Please filter the entries and return only the lines that include "Literature".
______
import Literature.Topology.FourManifolds.TautFoliationsFillFoliated
import Literature.Topology.FourManifolds.TautFoliationsConeCorners
import Literature.Topology.FourManifolds.TautFoliationsHolonomyCocycle
import Literature.Topology.PlanarFoliations.Punctures
import HarnessLib

/-!
# The contour foliation of a disc in cone position has puncture data

Topic: assembly of `TautFoliationsFillFoliated` (the filled map of a disc in checkerboard cone
position is a foliated map from the bi-oriented contour foliation of the punctured open square
`X₀` to `F`) with `PlanarFoliations.Punctures` (the abstract setting of a planar foliation with
finitely many isolated singularities induced by a map). We construct
`ConePosition.punctureData : PunctureData (P.contourFol ho) P.gr.planeEmb F (fill ∘ (re, im))`:
the region is the open big square, the punctures are the centres and the interior vertices of
the grid, the flow box at a puncture `v` is the box of a grid square containing `v` (the
squares at an interior vertex are pairwise adjacent, so the filled map sends a neighbourhood
of `v` into that box), and the **finiteness of the level leaves** is the local analysis of the
cone: at a centre there is no point at the apex level (`coneHt_lt_apex`), at a vertex the
points at the level of the vertex lie on at most eight corner arcs (`TautFoliationsConeCorners`:
two per square at the vertex, admissible or not according to the tame behaviour of the
boundary height along the edge), each of which runs in one leaf (it is continuous with
constant box height, hence leafwise by `IsFoliatedMap.continuous_toLeafSpace_of_comp`).

* `IsFoliatedMap.continuous_toLeafSpace_of_comp` (**proved**): a foliated map reflects
  leafwise continuity.
* `Foliation.eventually_height_eq_transition` (**proved**): near a common point of two flow
  boxes, the height in the second is the transition germ applied to the height in the first.
* grid lattice lemmas (`Grid.exists_nat_of_mem_punct`, `Grid.le_dist_of_mem_punct`: distinct
  punctures are `ℓ` apart; `Grid.exists_sq_of_mem_vertices`, `Grid.mem_sq_of_quadrant`,
  `Grid.exists_cornerEdge_eq_edge`) (**proved**).
* `ConePosition.height_fill_eq_coneHt`, `exists_tame_cornerEdge` (tameness of the boundary
  height along the edges from a corner, from `skel_tame`), `arc` (the corner arcs of a square),
  `exists_arc_dichotomy`, `exists_eq_arc`, `arc_mem_leaf` (the arcs are leafwise),
  `exists_cover_corner`, `height_ne_of_mem_centres`, `exists_cover_vertex` (four squares and
  the height transitions to one box), `exists_localData` (**proved**).
* `ConePosition.fillC`, `ConePosition.Ω`, `ConePosition.punct`, `ConePosition.punctureData`
  (**definitions**; all fields of the puncture data **proved**).

All statements are [folklore].
-/

noncomputable section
______
» Response:
import Literature.Topology.FourManifolds.TautFoliationsFillFoliated
import Literature.Topology.FourManifolds.TautFoliationsConeCorners
import Literature.Topology.FourManifolds.TautFoliationsHolonomyCocycle
import Literature.Topology.PlanarFoliations.Punctures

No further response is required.